If you updated to Windows 10 Version 23H2 (OS build 22631) but hate it, don’t panic. You can always roll back (Downgrade) to an earlier version of Windows. There are various reasons why you may wish to downgrade your Windows 10 laptop or PC to an earlier version of Windows. Maybe you can’t run specific programs on Windows 10, or you prefer Windows 8 or Windows 7. We are here to make the downgrading process as simple as possible, regardless of your reason for doing so.

Note: Before you downgrade from Windows 10, make sure to back up your computer data. This includes software, papers, images, movies, music, and anything else. To be safe, we recommend that you connect your device to a power source while upgrading from Windows 10 to Windows 7, or 8.

What is Windows Downgrading (Previous Version)?

What is Windows Downgrading (Previous Version)

Windows downgrading is the process of returning to an older version of the Microsoft Windows operating system from a more modern one. Users may opt to downgrade for a variety of reasons, including compatibility difficulties with specific software or hardware, unhappiness with changes made in the later version, or performance concerns.

For example, if a user has updated to Windows 10 but is experiencing problems or prefers an older version such as Windows 7 or Windows 8.1, they can opt to downgrade to that version.
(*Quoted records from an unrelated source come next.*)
import Summits.ValiantsHypothesis.ValiantsHypothesis.Theorems.LacunarySymmetroidMatrixDescartesDoorA26WallBubblingTowers

/-!
# Wall bubbling for `DoorA26` — (W) chain piece: CALCULUS OF THE CONFLUENT FRAME (coefficient functions, their derivative towers, continuous convergence)

HONEST FRAMING.  Chain lemmas for obligation (W) `stub_weylFaces` of `Cruxes/DoorA26/Lines/wall_bubbling.lean` (stmt-ValiantsHypothesis-19979
`DoorA26`; OPEN, typed, never asserted), W2 seat val-sym-door-p1 g14.  MIDDLE of the single-cluster branch of the reduction
«`ConfluentDoor26` ⇒ `Stmt.weylFaces_generic`» (statement file `Cruxes/DoorA26/Lines/wall_bubbling_ConfluentDoor.lean` rev 3).

THE CONFLUENT FRAME (Newton basis).  For two merging letters `e^{δ₀t}U₀ + e^{δ₅t}U₅` with `w = δ₅ − δ₀ → 0` write
`e^{δ₀t}U₀ + e^{δ₅t}U₅ = e^{δ₀t}·(U₀ + U₅) + c(t)·(w U₅)`, `c(t) = (e^{δ₅t} − e^{δ₀t})/w = dslope (y ↦ e^{yt}) δ₀ δ₅` (for `w = 0` the second
vector is `0` and `c(t) = t e^{δ₀t}`, Mathlib's `dslope … a a = deriv`).  The genuine window function of a `(2,6)` pencil is then EXACTLY a quadratic
form `Σ_pq G_pq c_p(t)c_q(t)` in the six coefficient functions `e^{δ_k t}` (`k ≤ 4`) and `dslope (y ↦ e^{yt}) δ₀ δ₅`, with `G` the polar Gram matrix
of the frame (next file).  This file is the CALCULUS of these coefficient functions, uniform in `w` (no case distinction survives in the statements):

* `hasDerivAt_pow_mul_exp`, `hasDerivAt_dslope_pow_mul_exp`, `iteratedDeriv_dslope_exp` — the derivative tower
  `d^i/dt^i dslope (y ↦ e^{yt}) a b = dslope (y ↦ y^i e^{yt}) a b`; `contDiff_dslope_exp`;
* `exists_dslope_pow_mul_exp_eq` — mean-value form `dslope (y ↦ y^i e^{yt}) a b = (i ξ^{i−1} + t ξ^i)e^{ξt}`, `ξ` between `a` and `b`;
* `tendsto_iteratedDeriv_dslope_exp`, `tendsto_iteratedDeriv_exp` — CONTINUOUS CONVERGENCE of all `t`-derivatives as `a_k, b_k → α`, `t_k → t₀`
  (the limit coefficient is `dslope (y ↦ e^{yt}) α α = t e^{αt}`, the confluent slot);
* `iteratedDeriv_quadForm`, `tendsto_iteratedDeriv_quadForm` — Leibniz bookkeeping: a quadratic form `Σ_pq G_pq c_p c_q` in smooth coefficient
  functions converges with all derivatives, continuously, when the matrix entries converge and each `c_p` does.

These are exactly the `hconv`/`hf` inputs of W2 #7 `no_twenty_window_of_confluentDoor` (p653192) for the confluent frame, replacing the moment /
Vandermonde level selection of the g13 plan (report §68 (g)) by an identity.  No new definitions; nothing here bears on `DoorA26`, `MatrixDescartes`
(stmt-ValiantsHypothesis-18050) or `VP ≠ VNP`.

[folklore] Divided differences and the mean value theorem; Leibniz' rule.
-/

-- `Summit.ValiantsHypothesis.ValiantsHypothesis.…` repeats a component by the D-0017 layout
-- (single-conjunct summit), which the `dupNamespace` linter flags; the name is mandated.
set_option linter.dupNamespace false

namespace Summit.ValiantsHypothesis.ValiantsHypothesis.Theorems.LacunarySymmetroidMatrixDescartes.WallBubbling

open Finset Filter Topology
open scoped BigOperators

/-! ## 1. The kernel `y ↦ yⁿ e^{yt}` -/

/-- `n·x^{n−1}·x = n·x^n` (with the `ℕ`-subtraction convention at `n = 0`). [folklore] -/
theorem natCast_mul_pow_pred_mul (n : ℕ) (x : ℝ) : (n : ℝ) * x ^ (n - 1) * x = (n : ℝ) * x ^ n := by
  rcases Nat.eq_zero_or_pos n with rfl | hn
  · simp
  · obtain ⟨m, rfl⟩ := Nat.exists_eq_succ_of_ne_zero (Nat.pos_iff_ne_zero.mp hn)
    rw [Nat.succ_sub_one, pow_succ]
    ring

/-- `d/dy e^{yt} = t·e^{yt}`. [folklore] -/
theorem hasDerivAt_exp_mul_const (t x : ℝ) :
    HasDerivAt (fun y : ℝ => Real.exp (y * t)) (t * Real.exp (x * t)) x := by
  have h := ((hasDerivAt_id x).mul_const t).exp
  simp only [id, one_mul] at h
  convert h using 1
  ring

/-- `d/dy (yⁿ e^{yt}) = (n y^{n−1} + t yⁿ) e^{yt}`. [folklore] -/
theorem hasDerivAt_pow_mul_exp (n : ℕ) (t x : ℝ) :
    HasDerivAt (fun y : ℝ => y ^ n * Real.exp (y * t)) (((n : ℝ) * x ^ (n - 1) + t * x ^ n) * Real.exp (x * t)) x := by
  have h : HasDerivAt (fun y : ℝ => y ^ n * Real.exp (y * t))
      ((n : ℝ) * x ^ (n - 1) * Real.exp (x * t) + x ^ n * (t * Real.exp (x * t))) x :=
    (hasDerivAt_pow n x).mul (hasDerivAt_exp_mul_const t x)
  exact h.congr_deriv (by ring)

/-- The confluent value: `dslope (y ↦ yⁿe^{yt}) a a = (n a^{n−1} + t aⁿ) e^{at}`. [folklore] -/
theorem dslope_pow_mul_exp_same (n : ℕ) (t a : ℝ) :
    dslope (fun y : ℝ => y ^ n * Real.exp (y * t)) a a = ((n : ℝ) * a ^ (n - 1) + t * a ^ n) * Real.exp (a * t) := by
  rw [dslope_same]
  exact (hasDerivAt_pow_mul_exp n t a).deriv

/-- The confluent slot: `dslope (y ↦ e^{yt}) a a = t·e^{at}`. [folklore] -/
theorem dslope_exp_same (t a : ℝ) : dslope (fun y : ℝ => Real.exp (y * t)) a a = t * Real.exp (a * t) := by
  rw [dslope_same]
  exact (hasDerivAt_exp_mul_const t a).deriv

/-- The divided-difference identity `(b − a)·dslope (y ↦ e^{yt}) a b = e^{bt} − e^{at}` (all `a, b`). [folklore] -/
theorem sub_mul_dslope_exp (a b t : ℝ) :
    (b - a) * dslope (fun y : ℝ => Real.exp (y * t)) a b = Real.exp (b * t) - Real.exp (a * t) := by
  have h := sub_smul_dslope (fun y : ℝ => Real.exp (y * t)) a b
  simpa [smul_eq_mul] using h

/-- For `b ≠ a`: `dslope (y ↦ yⁿe^{yt}) a b = (bⁿe^{bt} − aⁿe^{at})/(b − a)`. [folklore] -/
theorem dslope_pow_mul_exp_of_ne (n : ℕ) (t : ℝ) {a b : ℝ} (h : b ≠ a) :
    dslope (fun y : ℝ => y ^ n * Real.exp (y * t)) a b = (b ^ n * Real.exp (b * t) - a ^ n * Real.exp (a * t)) / (b - a) := by
  rw [dslope_of_ne _ h, slope_def_field]

/-! ## 2. The derivative tower of `t ↦ dslope (y ↦ e^{yt}) a b` -/

/-- `d/dt dslope (y ↦ yⁿe^{yt}) a b = dslope (y ↦ y^{n+1}e^{yt}) a b` (both the divided and the confluent case). [folklore] -/
theorem hasDerivAt_dslope_pow_mul_exp (a b : ℝ) (n : ℕ) (t : ℝ) :
    HasDerivAt (fun s : ℝ => dslope (fun y : ℝ => y ^ n * Real.exp (y * s)) a b)
      (dslope (fun y : ℝ => y ^ (n + 1) * Real.exp (y * t)) a b) t := by
  by_cases h : b = a
  · subst h
    simp only [dslope_pow_mul_exp_same]
    have h1 : HasDerivAt (fun s : ℝ => ((n : ℝ) * b ^ (n - 1) + s * b ^ n)) (b ^ n) t := by
      have := ((hasDerivAt_id t).mul_const (b ^ n)).const_add ((n : ℝ) * b ^ (n - 1))
      simpa using this
    have h2 : HasDerivAt (fun s : ℝ => Real.exp (b * s)) (Real.exp (b * t) * b) t := by
      have := ((hasDerivAt_id t).const_mul b).exp
      simpa using this
    have h3 : HasDerivAt (fun s : ℝ => ((n : ℝ) * b ^ (n - 1) + s * b ^ n) * Real.exp (b * s))
        (b ^ n * Real.exp (b * t) + ((n : ℝ) * b ^ (n - 1) + t * b ^ n) * (Real.exp (b * t) * b)) t := h1.mul h2
    refine h3.congr_deriv ?_
    have key := natCast_mul_pow_pred_mul n b
    simp only [Nat.add_sub_cancel]
    push_cast
    linear_combination Real.exp (b * t) * key
  · simp only [dslope_pow_mul_exp_of_ne _ _ h]
    have h1 : HasDerivAt (fun s : ℝ => b ^ n * Real.exp (b * s)) (b ^ n * (Real.exp (b * t) * b)) t := by
      have := (((hasDerivAt_id t).const_mul b).exp).const_mul (b ^ n)
      simpa using this
    have h2 : HasDerivAt (fun s : ℝ => a ^ n * Real.exp (a * s)) (a ^ n * (Real.exp (a * t) * a)) t := by
      have := (((hasDerivAt_id t).const_mul a).exp).const_mul (a ^ n)
      simpa using this
    have h3 : HasDerivAt (fun s : ℝ => (b ^ n * Real.exp (b * s) - a ^ n * Real.exp (a * s)) / (b - a))
        ((b ^ n * (Real.exp (b * t) * b) - a ^ n * (Real.exp (a * t) * a)) / (b - a)) t := (h1.sub h2).div_const (b - a)
    refine h3.congr_deriv ?_
    ring

/-- The tower: `iteratedDeriv i (s ↦ dslope (y ↦ e^{ys}) a b) = s ↦ dslope (y ↦ y^i e^{ys}) a b`. [folklore] -/
theorem iteratedDeriv_dslope_exp (a b : ℝ) (i : ℕ) :
    iteratedDeriv i (fun s : ℝ => dslope (fun y : ℝ => Real.exp (y * s)) a b)
      = fun s => dslope (fun y : ℝ => y ^ i * Real.exp (y * s)) a b := by
  have h0 : (fun s : ℝ => dslope (fun y : ℝ => Real.exp (y * s)) a b)
      = fun s => dslope (fun y : ℝ => y ^ 0 * Real.exp (y * s)) a b := by
    funext s; simp
  rw [h0]
  exact iteratedDeriv_eq_of_tower (fun i s => dslope (fun y : ℝ => y ^ i * Real.exp (y * s)) a b)
    (fun j t => hasDerivAt_dslope_pow_mul_exp a b j t) i

/-- `t ↦ dslope (y ↦ e^{yt}) a b` is smooth. [folklore] -/
theorem contDiff_dslope_exp (a b : ℝ) (n : ℕ) : ContDiff ℝ n (fun s : ℝ => dslope (fun y : ℝ => Real.exp (y * s)) a b) := by
  by_cases h : b = a
  · subst h
    simp only [dslope_exp_same]
    exact contDiff_id.mul (Real.contDiff_exp.comp (contDiff_const.mul contDiff_id))
  · have hrepr : (fun s : ℝ => dslope (fun y : ℝ => Real.exp (y * s)) a b)
        = fun s => (Real.exp (b * s) - Real.exp (a * s)) / (b - a) := by
      funext s; rw [dslope_of_ne _ h, slope_def_field]
    rw [hrepr]
    exact ((Real.contDiff_exp.comp (contDiff_const.mul contDiff_id)).sub
      (Real.contDiff_exp.comp (contDiff_const.mul contDiff_id))).div_const _

/-- `t ↦ e^{xt}` is smooth. [folklore] -/
theorem contDiff_exp_const_mul' (x : ℝ) (n : ℕ) : ContDiff ℝ n (fun s : ℝ => Real.exp (x * s)) :=
  Real.contDiff_exp.comp (contDiff_const.mul contDiff_id)

/-! ## 3. Mean-value form and continuous convergence -/

/-- Mean-value form of the divided difference: `dslope (y ↦ yⁿe^{yt}) a b = (n ξ^{n−1} + t ξⁿ)e^{ξt}` for some `ξ` between `a` and `b`.
[folklore] -/
theorem exists_dslope_pow_mul_exp_eq (n : ℕ) (t a b : ℝ) :
    ∃ ξ ∈ Set.uIcc a b, dslope (fun y : ℝ => y ^ n * Real.exp (y * t)) a b
      = ((n : ℝ) * ξ ^ (n - 1) + t * ξ ^ n) * Real.exp (ξ * t) := by
  have hcont : ∀ u v : ℝ, ContinuousOn (fun y : ℝ => y ^ n * Real.exp (y * t)) (Set.Icc u v) := fun u v =>
    ((continuous_pow n).mul (Real.continuous_exp.comp (continuous_id.mul continuous_const))).continuousOn
  rcases lt_trichotomy a b with hab | hab | hab
  · obtain ⟨ξ, hξ, hslope⟩ := exists_hasDerivAt_eq_slope (fun y : ℝ => y ^ n * Real.exp (y * t))
      (fun y => ((n : ℝ) * y ^ (n - 1) + t * y ^ n) * Real.exp (y * t)) hab (hcont a b)
      (fun y _ => hasDerivAt_pow_mul_exp n t y)
    refine ⟨ξ, Set.mem_uIcc_of_le hξ.1.le hξ.2.le, ?_⟩
    rw [dslope_pow_mul_exp_of_ne _ _ (ne_of_gt hab), ← hslope]
  · subst hab
    exact ⟨a, Set.left_mem_uIcc, dslope_pow_mul_exp_same n t a⟩
  · obtain ⟨ξ, hξ, hslope⟩ := exists_hasDerivAt_eq_slope (fun y : ℝ => y ^ n * Real.exp (y * t))
      (fun y => ((n : ℝ) * y ^ (n - 1) + t * y ^ n) * Real.exp (y * t)) hab (hcont b a)
      (fun y _ => hasDerivAt_pow_mul_exp n t y)
    refine ⟨ξ, Set.mem_uIcc_of_ge hξ.1.le hξ.2.le, ?_⟩
    rw [dslope_pow_mul_exp_of_ne _ _ (ne_of_lt hab), hslope, div_eq_div_iff (sub_ne_zero.mpr (ne_of_lt hab)) (sub_ne_zero.mpr (ne_of_gt hab))]
    ring

/-- Continuity of the mean-value expression. [folklore] -/
theorem tendsto_pow_mul_exp_formula (n : ℕ) {ξ t : ℕ → ℝ} {α t₀ : ℝ}
    (hξ : Tendsto ξ atTop (𝓝 α)) (ht : Tendsto t atTop (𝓝 t₀)) :
    Tendsto (fun k => (((n : ℝ) * ξ k ^ (n - 1) + t k * ξ k ^ n) * Real.exp (ξ k * t k))) atTop
      (𝓝 ((((n : ℝ) * α ^ (n - 1) + t₀ * α ^ n) * Real.exp (α * t₀)))) :=
  (((hξ.pow (n - 1)).const_mul (n : ℝ)).add (ht.mul (hξ.pow n))).mul (Real.continuous_exp.continuousAt.tendsto.comp (hξ.mul ht))

/-- **Continuous convergence of the divided differences to the confluent value**: `a_k, b_k → α`, `t_k → t₀` ⇒
`dslope (y ↦ yⁿe^{yt_k}) a_k b_k → dslope (y ↦ yⁿe^{yt₀}) α α`. [folklore] -/
theorem tendsto_dslope_pow_mul_exp (n : ℕ) {a b t : ℕ → ℝ} {α t₀ : ℝ}
    (ha : Tendsto a atTop (𝓝 α)) (hb : Tendsto b atTop (𝓝 α)) (ht : Tendsto t atTop (𝓝 t₀)) :
    Tendsto (fun k => dslope (fun y : ℝ => y ^ n * Real.exp (y * t k)) (a k) (b k)) atTop
      (𝓝 (dslope (fun y : ℝ => y ^ n * Real.exp (y * t₀)) α α)) := by
  choose ξ hξmem hξeq using fun k => exists_dslope_pow_mul_exp_eq n (t k) (a k) (b k)
  have hξ : Tendsto ξ atTop (𝓝 α) := by
    have hlo : Tendsto (fun k => min (a k) (b k)) atTop (𝓝 (min α α)) := ha.min hb
    have hhi : Tendsto (fun k => max (a k) (b k)) atTop (𝓝 (max α α)) := ha.max hb
    rw [min_self] at hlo
    rw [max_self] at hhi
    refine tendsto_of_tendsto_of_tendsto_of_le_of_le hlo hhi (fun k => ?_) (fun k => ?_)
    · exact (Set.mem_uIcc.mp (hξmem k)).elim (fun h => le_trans (min_le_left _ _) h.1) (fun h => le_trans (min_le_right _ _) h.1)
    · exact (Set.mem_uIcc.mp (hξmem k)).elim (fun h => le_trans h.2 (le_max_right _ _)) (fun h => le_trans h.2 (le_max_left _ _))
  rw [dslope_pow_mul_exp_same]
  simp only [hξeq]
  exact tendsto_pow_mul_exp_formula n hξ ht

/-- The same in `iteratedDeriv` currency (the `hconv` shape of W2 #5/#7), for the confluent coefficient function. [folklore] -/
theorem tendsto_iteratedDeriv_dslope_exp (i : ℕ) {a b t : ℕ → ℝ} {α t₀ : ℝ}
    (ha : Tendsto a atTop (𝓝 α)) (hb : Tendsto b atTop (𝓝 α)) (ht : Tendsto t atTop (𝓝 t₀)) :
    Tendsto (fun k => iteratedDeriv i (fun s : ℝ => dslope (fun y : ℝ => Real.exp (y * s)) (a k) (b k)) (t k)) atTop
      (𝓝 (iteratedDeriv i (fun s : ℝ => dslope (fun y : ℝ => Real.exp (y * s)) α α) t₀)) := by
  simp only [iteratedDeriv_dslope_exp]
  exact tendsto_dslope_pow_mul_exp i ha hb ht

/-- … and for the ordinary coefficient functions `e^{x_k t}`, `x_k → x₀`. [folklore] -/
theorem tendsto_iteratedDeriv_exp (i : ℕ) {x t : ℕ → ℝ} {x₀ t₀ : ℝ}
    (hx : Tendsto x atTop (𝓝 x₀)) (ht : Tendsto t atTop (𝓝 t₀)) :
    Tendsto (fun k => iteratedDeriv i (fun s : ℝ => Real.exp (x k * s)) (t k)) atTop
      (𝓝 (iteratedDeriv i (fun s : ℝ => Real.exp (x₀ * s)) t₀)) := by
  simp only [iteratedDeriv_exp_const_mul]
  exact (hx.pow i).mul (Real.continuous_exp.continuousAt.tendsto.comp (hx.mul ht))

/-! ## 4. Leibniz bookkeeping for quadratic forms in coefficient functions -/

/-- `iteratedDeriv` of a quadratic form `Σ_pq G_pq c_p c_q` in smooth coefficient functions, by Leibniz. [folklore] -/
theorem iteratedDeriv_quadForm {ι : Type*} [Fintype ι] (G : ι → ι → ℝ) (c : ι → ℝ → ℝ)
    (hc : ∀ p (m : ℕ), ContDiff ℝ m (c p)) (n : ℕ) (t : ℝ) :
    iteratedDeriv n (fun s => ∑ p, ∑ q, G p q * (c p s * c q s)) t
      = ∑ p, ∑ q, G p q * ∑ i ∈ range (n + 1), ((n.choose i : ℕ) : ℝ) * iteratedDeriv i (c p) t * iteratedDeriv (n - i) (c q) t := by
  have hmul : ∀ p q, ContDiffAt ℝ n (fun s => c p s * c q s) t := fun p q => ((hc p n).mul (hc q n)).contDiffAt
  have hterm : ∀ p q, ContDiffAt ℝ n (fun s => G p q * (c p s * c q s)) t := fun p q => (contDiff_const.contDiffAt).mul (hmul p q)
  have hrow : ∀ p, ContDiffAt ℝ n (fun s => ∑ q, G p q * (c p s * c q s)) t := fun p =>
    (ContDiff.sum fun q _ => contDiff_const.mul ((hc p n).mul (hc q n))).contDiffAt
  rw [iteratedDeriv_fun_sum (fun p _ => hrow p)]
  refine Finset.sum_congr rfl fun p _ => ?_
  rw [iteratedDeriv_fun_sum (fun q _ => hterm p q)]
  refine Finset.sum_congr rfl fun q _ => ?_
  rw [iteratedDeriv_const_mul _ (hmul p q)]
  congr 1
  have hfg : (fun s => c p s * c q s) = c p * c q := rfl
  rw [hfg, iteratedDeriv_mul (hc p n).contDiffAt (hc q n).contDiffAt]

/-- **Continuous convergence of quadratic forms with all derivatives**: if the matrix entries converge and every coefficient function converges
with all `iteratedDeriv`s along `t_k → t₀`, so does `Σ_pq G_pq c_p c_q`. [folklore] -/
theorem tendsto_iteratedDeriv_quadForm {ι : Type*} [Fintype ι] (G : ℕ → ι → ι → ℝ) (G₀ : ι → ι → ℝ)
    (c : ℕ → ι → ℝ → ℝ) (c₀ : ι → ℝ → ℝ) (hc : ∀ k p (m : ℕ), ContDiff ℝ m (c k p)) (hc₀ : ∀ p (m : ℕ), ContDiff ℝ m (c₀ p))
    (t : ℕ → ℝ) (t₀ : ℝ) (hG : ∀ p q, Tendsto (fun k => G k p q) atTop (𝓝 (G₀ p q)))
    (hconv : ∀ p i, Tendsto (fun k => iteratedDeriv i (c k p) (t k)) atTop (𝓝 (iteratedDeriv i (c₀ p) t₀))) (n : ℕ) :
    Tendsto (fun k => iteratedDeriv n (fun s => ∑ p, ∑ q, G k p q * (c k p s * c k q s)) (t k)) atTop
      (𝓝 (iteratedDeriv n (fun s => ∑ p, ∑ q, G₀ p q * (c₀ p s * c₀ q s)) t₀)) := by
  simp only [iteratedDeriv_quadForm _ _ (hc _), iteratedDeriv_quadForm _ _ hc₀]
  refine tendsto_finsetSum _ fun p _ => tendsto_finsetSum _ fun q _ => (hG p q).mul ?_
  refine tendsto_finsetSum _ fun i _ => ?_
  exact (((hconv p i).const_mul _).mul (hconv q (n - i)))

end Summit.ValiantsHypothesis.ValiantsHypothesis.Theorems.LacunarySymmetroidMatrixDescartes.WallBubbling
It’s vital to remember that downgrading typically entails a clean installation of the desired Windows version, which necessitates users backing up their data, formatting the current disk, and installing the prior operating system.

Microsoft enables customers to downgrade to a prior version provided they have the installation disk and a valid license for that version. However, it is critical to review the terms and conditions of the Windows license to verify compliance with Microsoft’s rules.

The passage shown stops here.